Omg, am i chattering away saying inane and/or personal things?
My voice is going higher and higher, isn’t it?
Why am i laughing?
I’m laughing at nothing, that’s not funny, no one else is laughing and i’m making everyone around me uncomfortable aren’t i?
It’s not all anxiety-driven. Over the last few years it’s also because i’m taking a long, hard look at what i think and why i think it, with one purpose being to take control of my brain as much as i can. As someone who lives with serious and often debilitating mental illness, i cannot have any decent quality of life if i live it unconsciously. Happiness, functionality and usefulness lies in knowing and managing my brain.
So last Sunday i go over what i’m facing once more, just before i enter the store. I’ve got my list, which i always have when i go shopping, because it gives me a sense of security, and if anxiety begins to become a problem, it can help me maintain my composure by keeping me focused, plus get me out of there with the things i went in there for in the first place. A successful shopping trip in spite of anxiety issues makes it that much easier to deal with the next time it happens – which it most likely will.

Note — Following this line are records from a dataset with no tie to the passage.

/-- **A witness is vertex-transitive up to linear isometries, at every tolerance**: for every
point `p₀ ∈ P.points` and every `(R, ε)` there is a linear isometry `B` with
`(P.points − p₀) ∩ B_R` two-way `ε`-matched to `B (P.points)`.  Proof: in a large ground state
most particles are good at radius `‖p₀‖ + R + 1`; a packing count (fibres of the map "good
particle ↦ the particle sitting at its image of `p₀`" have size `≤ (2(‖p₀‖+ε₁)/δ + 1)³` by the
uniform separation `δ`) produces a good particle whose `p₀`-neighbour is also good; comparing
their two matchings gives `B = A₁⁻¹ A₂`.

CONSEQUENCE (the typed statement's extra content): hcp and fcc (one orbit of sites under the
space group) can be witnesses; dhcp/4H, 6H, 9R, and every longer close-packed polytype have both
h- and c-type sites whose 12-shells (anticuboctahedron vs cuboctahedron) are not congruent, so at
`R` just above the neighbour distance and small `ε` they violate this conclusion — if the
Lennard-Jones optimum were such a polytype, `SlackRigidity` would be false for EVERY `P`
(for `P = hcp` because ground states would then not be hcp-like), although "crystallisation
onto one periodic `P`" would still hold. [folklore] -/
theorem rigidFor_vertexTransitive {P : PeriodicConfiguration 3} (hP : RigidFor P) {p₀ : E3}
    (hp₀ : p₀ ∈ P.points) {R ε : ℝ} (hR : 0 < R) (hε : 0 < ε) :
    ∃ B : E3 →ₗᵢ[ℝ] E3,
      (∀ q ∈ P.points, ‖q‖ ≤ R → ∃ q' ∈ P.points, dist q' (p₀ + B q) ≤ ε) ∧
      (∀ q' ∈ P.points, dist q' p₀ ≤ R → ∃ q ∈ P.points, dist q' (p₀ + B q) ≤ ε) := by
  classical
  obtain ⟨δ, hδ, hsep⟩ := gs_separated
  obtain ⟨ε₁, hε₁, hε₁ε, hε₁1⟩ : ∃ ε₁ : ℝ, 0 < ε₁ ∧ 3 * ε₁ ≤ ε ∧ 2 * ε₁ ≤ 1 :=
    ⟨min (ε / 3) (1 / 2), lt_min (by linarith) (by norm_num),
      by linarith [min_le_left (ε / 3) (1 / 2 : ℝ)], by linarith [min_le_right (ε / 3) (1 / 2 : ℝ)]⟩
  set R₁ : ℝ := ‖p₀‖ + R + 1 with hR₁
  have hR₁pos : 0 < R₁ := by positivity
  have hfew : FewBad fun N i => Good P R₁ ε₁ (gs N) i :=
    hP R₁ ε₁ hR₁pos hε₁ gs gs_injective excessVanishes_gs
  set C : ℝ := (2 * (‖p₀‖ + ε₁) / δ + 1) ^ Module.finrank ℝ E3 with hC
  have hCpos : 0 < C := by positivity
  set c : ℝ := 1 / (2 * (C + 1)) with hc
  have hcpos : 0 < c := by positivity
  obtain ⟨N, hlt, hN1⟩ := ((hfew.eventually_lt hcpos).and (eventually_ge_atTop 1)).exists
  haveI : Nonempty (Fin N) := ⟨⟨0, hN1⟩⟩
  haveI : Nonempty (E3 →ₗᵢ[ℝ] E3) := ⟨LinearIsometry.id⟩
  set x := gs N with hx
  have hxinj : Function.Injective x := gs_injective N
  have hxsep : ∀ a a' : Fin N, a ≠ a' → δ ≤ dist (x a) (x a') := hsep N
  -- choices attached to good particles
  have hchoice : ∀ i : Fin N, Good P R₁ ε₁ x i → ∃ A : E3 →ₗᵢ[ℝ] E3, ∃ j : Fin N,
      (∀ p ∈ P.points, ‖p‖ ≤ R₁ → ∃ k : Fin N, dist (x k) (x i + A p) ≤ ε₁) ∧
      (∀ k : Fin N, dist (x k) (x i) ≤ R₁ → ∃ p ∈ P.points, dist (x k) (x i + A p) ≤ ε₁) ∧
      dist (x j) (x i + A p₀) ≤ ε₁ := by
    rintro i ⟨A, ha, hb⟩
    obtain ⟨j, hj⟩ := ha p₀ hp₀ (by rw [hR₁]; linarith)
    exact ⟨A, j, ha, hb, hj⟩
  choose! A j hA hB hj using hchoice
  set G := Finset.univ.filter fun i => Good P R₁ ε₁ x i with hG
  set Bd := Finset.univ.filter fun i => ¬ Good P R₁ ε₁ x i with hBd
  have hBd_card : (Bd.card : ℝ) < c * N := by
    have e : Nat.card {i : Fin N // ¬ Good P R₁ ε₁ x i} = Bd.card := by
      rw [Nat.card_eq_fintype_card, Fintype.card_subtype]
    have := hlt
    rw [e] at this
    exact this
  have hGB : (G.card : ℝ) + Bd.card = N := by
    have := Finset.card_filter_add_card_filter_not
      (s := (Finset.univ : Finset (Fin N))) (fun i => Good P R₁ ε₁ x i)
    rw [Finset.card_univ, Fintype.card_fin] at this
    exact_mod_cast this
  -- some good particle has a good `p₀`-neighbour
  have hexists : ∃ i ∈ G, j i ∈ G := by
    by_contra hno
    have hmaps : ∀ i ∈ G, j i ∈ Bd := by
      intro i hi
      rw [hBd, Finset.mem_filter]
      refine ⟨Finset.mem_univ _, fun hgood => hno ⟨i, hi, ?_⟩⟩
      rw [hG, Finset.mem_filter]
      exact ⟨Finset.mem_univ _, hgood⟩
    have hfib : ∀ b ∈ Bd, ((G.filter fun a => j a = b).card : ℝ) ≤ C := by
      intro b _
      have hcard : (((G.filter fun a => j a = b).image x).card : ℝ) =
          (G.filter fun a => j a = b).card := by
        rw [Finset.card_image_of_injective _ hxinj]
      rw [← hcard, hC]
      refine card_le_of_separated_of_dist_le ((G.filter fun a => j a = b).image x) (x b) hδ
        (by positivity) ?_ ?_
      · intro cpt hcpt
        obtain ⟨a, ha, rfl⟩ := Finset.mem_image.1 hcpt
        have haG : a ∈ G := (Finset.mem_filter.1 ha).1
        have hja : j a = b := (Finset.mem_filter.1 ha).2
        have hgood : Good P R₁ ε₁ x a := (Finset.mem_filter.1 haG).2
        have hd := hj a hgood
        rw [hja] at hd
        calc dist (x a) (x b) = dist (x b) (x a) := dist_comm _ _
          _ ≤ dist (x b) (x a + A a p₀) + dist (x a + A a p₀) (x a) := dist_triangle _ _ _
          _ ≤ ε₁ + ‖p₀‖ := by rw [dist_add_linearIsometry]; linarith
          _ = ‖p₀‖ + ε₁ := by ring
      · intro cpt hcpt dpt hdpt hne
        obtain ⟨a, -, rfl⟩ := Finset.mem_image.1 hcpt
        obtain ⟨a', -, rfl⟩ := Finset.mem_image.1 hdpt
        exact hxsep a a' (fun h => hne (by rw [h]))
    have hsum : (G.card : ℝ) ≤ Bd.card * C := by
      have h1 : G.card = ∑ b ∈ Bd, (G.filter fun a => j a = b).card :=
        Finset.card_eq_sum_card_fiberwise hmaps
      have h2 : (G.card : ℝ) = ∑ b ∈ Bd, ((G.filter fun a => j a = b).card : ℝ) := by
        rw [h1]; exact Nat.cast_sum _ _
      rw [h2]
      calc ∑ b ∈ Bd, ((G.filter fun a => j a = b).card : ℝ) ≤ ∑ b ∈ Bd, C :=
            Finset.sum_le_sum hfib
        _ = Bd.card * C := by rw [Finset.sum_const, nsmul_eq_mul]
    have hN : (1 : ℝ) ≤ N := by exact_mod_cast hN1
    have h3 : (N : ℝ) ≤ (C + 1) * Bd.card := by linarith
    have h4 : (C + 1) * (Bd.card : ℝ) < (C + 1) * (c * N) :=
      mul_lt_mul_of_pos_left hBd_card (by positivity)
    have hC1 : (C + 1) ≠ 0 := by positivity
    have hcC : (C + 1) * (c * N) = N / 2 := by
      rw [hc]; field_simp
    linarith
  obtain ⟨i, hiG, hjG⟩ := hexists
  have hgi : Good P R₁ ε₁ x i := (Finset.mem_filter.1 hiG).2
  have hgj : Good P R₁ ε₁ x (j i) := (Finset.mem_filter.1 hjG).2
  have hy : dist (x (j i)) (x i + A i p₀) ≤ ε₁ := hj i hgi
  have hyi : dist (x (j i)) (x i) ≤ ε₁ + ‖p₀‖ :=
    calc dist (x (j i)) (x i) ≤ dist (x (j i)) (x i + A i p₀) + dist (x i + A i p₀) (x i) :=
          dist_triangle _ _ _
      _ ≤ ε₁ + ‖p₀‖ := by rw [dist_add_linearIsometry]; linarith
  refine ⟨conj (A i) (A (j i)), fun q hq hqR => ?_, fun q' hq' hq'R => ?_⟩
  · -- clause (a): points of `P` near `0`, transported to `p₀`
    obtain ⟨k, hk⟩ := hA (j i) hgj q hq (by rw [hR₁]; linarith [norm_nonneg p₀])
    have hki : dist (x k) (x i) ≤ R₁ :=
      calc dist (x k) (x i)
          ≤ dist (x k) (x (j i) + A (j i) q) + dist (x (j i) + A (j i) q) (x (j i)) +
            dist (x (j i)) (x i) := dist_triangle4 _ _ _ _
        _ ≤ ε₁ + ‖q‖ + (ε₁ + ‖p₀‖) := by rw [dist_add_linearIsometry]; linarith
        _ ≤ R₁ := by rw [hR₁]; linarith
    obtain ⟨q'', hq'', hkq''⟩ := hB i hgi k hki
    refine ⟨q'', hq'', ?_⟩
    rw [dist_conj]
    calc dist (A i q'') (A i p₀ + A (j i) q)
        = dist (x i + A i q'') (x i + A i p₀ + A (j i) q) := by rw [add_assoc, dist_add_left]
      _ ≤ dist (x i + A i q'') (x k) + dist (x k) (x (j i) + A (j i) q) +
            dist (x (j i) + A (j i) q) (x i + A i p₀ + A (j i) q) := dist_triangle4 _ _ _ _
      _ ≤ ε₁ + ε₁ + ε₁ := by
          rw [dist_add_right, dist_comm (x i + A i q'')]
          linarith
      _ ≤ ε := by linarith
  · -- clause (b): points of `P` near `p₀`, pulled back to `0`
    have hq'norm : ‖q'‖ ≤ R₁ :=
      calc ‖q'‖ = ‖(q' - p₀) + p₀‖ := by rw [sub_add_cancel]
        _ ≤ ‖q' - p₀‖ + ‖p₀‖ := norm_add_le _ _
        _ = dist q' p₀ + ‖p₀‖ := by rw [dist_eq_norm]
        _ ≤ R₁ := by rw [hR₁]; linarith
    obtain ⟨k, hk⟩ := hA i hgi q' hq' hq'norm
    have hkj : dist (x k) (x (j i)) ≤ R₁ :=
      calc dist (x k) (x (j i))
          ≤ dist (x k) (x i + A i q') + dist (x i + A i q') (x i + A i p₀) +
            dist (x i + A i p₀) (x (j i)) := dist_triangle4 _ _ _ _
        _ ≤ ε₁ + R + ε₁ := by
            rw [dist_add_left, LinearIsometry.dist_map, dist_comm (x i + A i p₀)]
            linarith
        _ ≤ R₁ := by rw [hR₁]; linarith [norm_nonneg p₀]
    obtain ⟨q, hq, hkq⟩ := hB (j i) hgj k hkj
    refine ⟨q, hq, ?_⟩
    rw [dist_conj]
    calc dist (A i q') (A i p₀ + A (j i) q)
        = dist (x i + A i q') (x i + A i p₀ + A (j i) q) := by rw [add_assoc, dist_add_left]
      _ ≤ dist (x i + A i q') (x k) + dist (x k) (x (j i) + A (j i) q) +
            dist (x (j i) + A (j i) q) (x i + A i p₀ + A (j i) q) := dist_triangle4 _ _ _ _
      _ ≤ ε₁ + ε₁ + ε₁ := by
          rw [dist_add_right, dist_comm (x i + A i q')]
          linarith
      _ ≤ ε := by linarith

/-- **A witness is uniformly discrete with the ground-state separation `δ`** (tree: `1/3`):
combine `rigidFor_vertexTransitive` (look at `P` from the point `q`) with
`norm_le_of_mem_points_of_rigidFor` (punctured `δ`-ball about `0` is empty). So `S` pins the
witness to the scale of real ground states: no decorated / over-dense / accidental-coincidence
`P` can be slipped in. [folklore] -/
theorem rigidFor_uniformlyDiscrete : ∃ δ : ℝ, 0 < δ ∧ ∀ P : PeriodicConfiguration 3, RigidFor P →
    ∀ p ∈ P.points, ∀ q ∈ P.points, p ≠ q → δ ≤ dist p q := by
  obtain ⟨δ, hδ, hall⟩ := norm_le_of_mem_points_of_rigidFor
  refine ⟨δ, hδ, fun P hP p hp q hq hpq => ?_⟩
  by_contra hlt
  rw [not_le] at hlt
  have hd : 0 < dist p q := dist_pos.2 hpq
  obtain ⟨ε, hε, hε1, hε2⟩ : ∃ ε : ℝ, 0 < ε ∧ ε ≤ dist p q / 3 ∧ ε ≤ (δ - dist p q) / 3 :=
    ⟨min (dist p q / 3) ((δ - dist p q) / 3), lt_min (by linarith) (by linarith), min_le_left _ _,
      min_le_right _ _⟩
  obtain ⟨B, -, hb⟩ := rigidFor_vertexTransitive hP hq hd hε
  obtain ⟨q₀, hq₀, hpq₀⟩ := hb p hp le_rfl
  have hnorm : dist (q + B q₀) q = ‖q₀‖ := dist_add_linearIsometry B q q₀
  by_cases h0 : q₀ = 0
  · subst h0
    rw [map_zero, add_zero] at hpq₀
    linarith
  · have h1 := hall P hP q₀ hq₀ h0
    have h2 : ‖q₀‖ ≤ dist p q + ε := by
      rw [← hnorm]
      calc dist (q + B q₀) q ≤ dist (q + B q₀) p + dist p q := dist_triangle _ _ _
        _ ≤ ε + dist p q := by rw [dist_comm] at hpq₀; linarith
        _ = dist p q + ε := by ring
    linarith

end Summit.AtomisticToContinuum.Crystallization.Theorems.SlackRigidityNegative

end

Once in i move fast. I walk as quickly as i can, and i dart in and out of the flow of people, kind of like one of those jerkwad drivers on the road, but hopefully minus the jerkwad quality. I signal when i turn, i.e. “Excuse me, sir,” and “Pardon me ma’am,” and i don’t lay on the horn, i.e. sigh loudly or roll my eyes, if i get stuck behind a bunch of slowpokes. Heh.

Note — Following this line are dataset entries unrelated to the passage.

import Summits.QuantumFields.YangMills.Theorems.IR.BetaSlopeFloorRungStrongCouplingTwo
import Summits.QuantumFields.YangMills.Theorems.IR.BetaSlopeFloorSliceRefl

/-!
# Line `beta-slope-floor` (crux `IR`, stmt-QuantumFields-19354): the strong-coupling rung in the LOAD's currency (reflected antipodal clauses, slice class)

Route `BalabanLadder`, crux `IR`, line `beta-slope-floor` (skeleton v5.1 `Cruxes/IR/Lines/beta_slope_floor.lean`; XL load
`stub_reflSlopeFloor` = running slope floor for the REFLECTED antipodal clauses `c_{ΘA,A}(S;S)`, `c_{A,ΘA}(S;S)` of every
species), lead prover `ym-ir-line-bsf-p1`.  The landed rung `stub_rung_strongCoupling` (p594987) is stated for the
slice-diagonal correlator `D_b(S, A, n)`; this file restates it at the antipode `n = S` in the load's own currency on the
slice class, where `ΘA = A` (`BetaSlopeFloor.timeReflect_F_of_isSliceObs`, p588719):

* `rung_reflected_slice` — for every compact `G`, `r`, slice species `A`, `S ≥ 1`: `∃ K β_sc > 0, ∀ 0 < b ≤ β_sc`,
  `(2S/b − K)·R_b ≤ ∂_b R_b` for BOTH reflected antipodal clauses `R = c_{ΘA,A}(S;S)`, `c_{A,ΘA}(S;S)`
  (`= latticeConnectedCorr r.ρ b (2S+1) A.timeReflect.F A.F S`, resp. `… A.F A.timeReflect.F S`).

So on the slice class the XL load's inequality `(c·a(b)·S − K_A)·R_b ≤ ∂_b R_b` holds at strong coupling with `c·a(b)`
replaced by `2/b` (pointwise in `(A, S)`): the format is exercised where everything is computable.  For non-slice species
the reflected clauses need not be non-negative in both parities, and no strong-coupling rung is claimed.

Honest framing: strong coupling only, group-blind; nothing here bears on weak coupling, `IR`, or the Yang–Mills mass gap
(Clay).  R4 of the ladder closes only the conditional finite-𝕋⁴ rung `BalabanLadder.UV`.
-/

set_option autoImplicit false

noncomputable section

open MeasureTheory
open Literature.MathematicalPhysics.QuantumFieldTheory Literature.MathematicalPhysics.QuantumLattice

namespace Summit.QuantumFields.YangMills.Cruxes.IR.BetaSlopeFloor

variable {G : Type} [Group G] [TopologicalSpace G] [IsTopologicalGroup G] [CompactSpace G]
  [MeasurableSpace G] [BorelSpace G]

/-- **The strong-coupling rung in the load's currency (slice class).**  For a time-zero slice species both reflected
antipodal clauses coincide with the diagonal correlator at the antipode, so the landed rung gives the slope floor
`(2S/b − K)·R_b ≤ ∂_b R_b` for `0 < b ≤ β_sc`, pointwise in `(A, S)`. -/
theorem rung_reflected_slice (r : LatticeRep G) (A : YMSpecies G) (hA : ∀ e ∈ A.supp, e.1 0 = 0 ∧ e.2 ≠ 0)
    {S : ℕ} (hS : 1 ≤ S) :
    ∃ K βsc : ℝ, 0 < βsc ∧ ∀ b : ℝ, 0 < b → b ≤ βsc →
      (2 * S / b - K) * latticeConnectedCorr r.ρ b (2 * S + 1) A.timeReflect.F A.F S ≤
          deriv (fun b' => latticeConnectedCorr r.ρ b' (2 * S + 1) A.timeReflect.F A.F S) b ∧
        (2 * S / b - K) * latticeConnectedCorr r.ρ b (2 * S + 1) A.F A.timeReflect.F S ≤
          deriv (fun b' => latticeConnectedCorr r.ρ b' (2 * S + 1) A.F A.timeReflect.F S) b := by
  obtain ⟨K, βsc, hβsc, h⟩ := stub_rung_strongCoupling G r A hA S S hS le_rfl
  refine ⟨K, βsc, hβsc, fun b hb hbβ => ?_⟩
  have h1 := h b hb hbβ
  rw [timeReflect_F_of_isSliceObs A hA]
  exact ⟨by exact_mod_cast h1, by exact_mod_cast h1⟩

end Summit.QuantumFields.YangMills.Cruxes.IR.BetaSlopeFloor

end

I know the store very well, and so i go to the right aisles for the things i need and avoid the aisles that have nothing that’s on my list. My husband knows i need to do things this way, and never minds if i zip ahead and he briefly loses sight of me. He’s easygoing and supportive. (Yes, i know how fortunate i am.) I’m done in 15 minutes. When it’s our turn with the cashier, i leave to use the restroom. It’s a great way to avoid unnecessary people contact for me. I never have money, debit, or credit (What, are you crazy, too?!) on me unless i’m on my own and i have to, so i don’t need to be involved.
I come out drying my hands, expecting to be G-ing TFO immediately.
NOPE.
Our membership is due for renewal.
Frickety frackety frell.
I’m going to do my best to describe what happened next, but please understand that i’ve tried before, and i’m never quite satisfied with my attempts. So there you go.

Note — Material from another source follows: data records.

/-! ## The odd–odd and the even (averaging) transfer -/

section Transfer

variable {U V : Type u} [CommRing U] [CommRing V] [Algebra U V]
variable {M : Type u} [AddCommGroup M] [Module V M] [Module U M] [IsScalarTower U V M]
variable {N : Type u} [AddCommGroup N] [Module U N]

omit [Module U M] [IsScalarTower U V M] in
/-- The `σ`-twist `m ↦ σ ∘ f (τ m)` of a `V`-linear map `f : M → Vˢ` along a `σ`-semilinear involution `τ`
is again `V`-linear. [folklore] -/
theorem twist_source_map_smul (σ : V →ₐ[U] V) (hσσ : ∀ v, σ (σ v) = v) (τ : M →+ M)
    (hτ : ∀ (v : V) (m : M), τ (v • m) = σ v • τ m) {s : ℕ} (f : M →ₗ[V] (Fin s → V)) (v : V) (m : M) :
    (fun i => σ (f (τ (v • m)) i)) = v • (fun i => σ (f (τ m) i)) := by
  funext i
  rw [hτ, map_smul]
  simp [hσσ]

My mom was always complimented on how well behaved i was. And you’d best believe that’s a true statement. If it was possible, you could ask any person in the service industry who’s ever provided me a service and i’ll bet not a single, solitary one of them would ever tell you that i had ever been anything but respectful, grateful, and exceedingly polite. I was raised to be that way. When i was a child it was never in question, any kind of disobedience resulted in punishment, and those punishments regularly crossed the line into abuse. As an adult though, it’s just my nature. I AM a respectful and polite person who genuinely appreciates the person who’s providing me a service.
So my husband is handling the renewal, when the friendly cashier goes that extra mile and makes conversation with my husband’s wife. Which is me. So, all the old programming kicks in, immediately superseding any inclination i may have had to give a short reply and then excuse myself. I don’t even have a chance to consider alternatives – i just shift into automatic and i’m off. I’m being friendly, jovial even. I’m making her smile and she’s laughing and i’m smiling and suddenly it happens…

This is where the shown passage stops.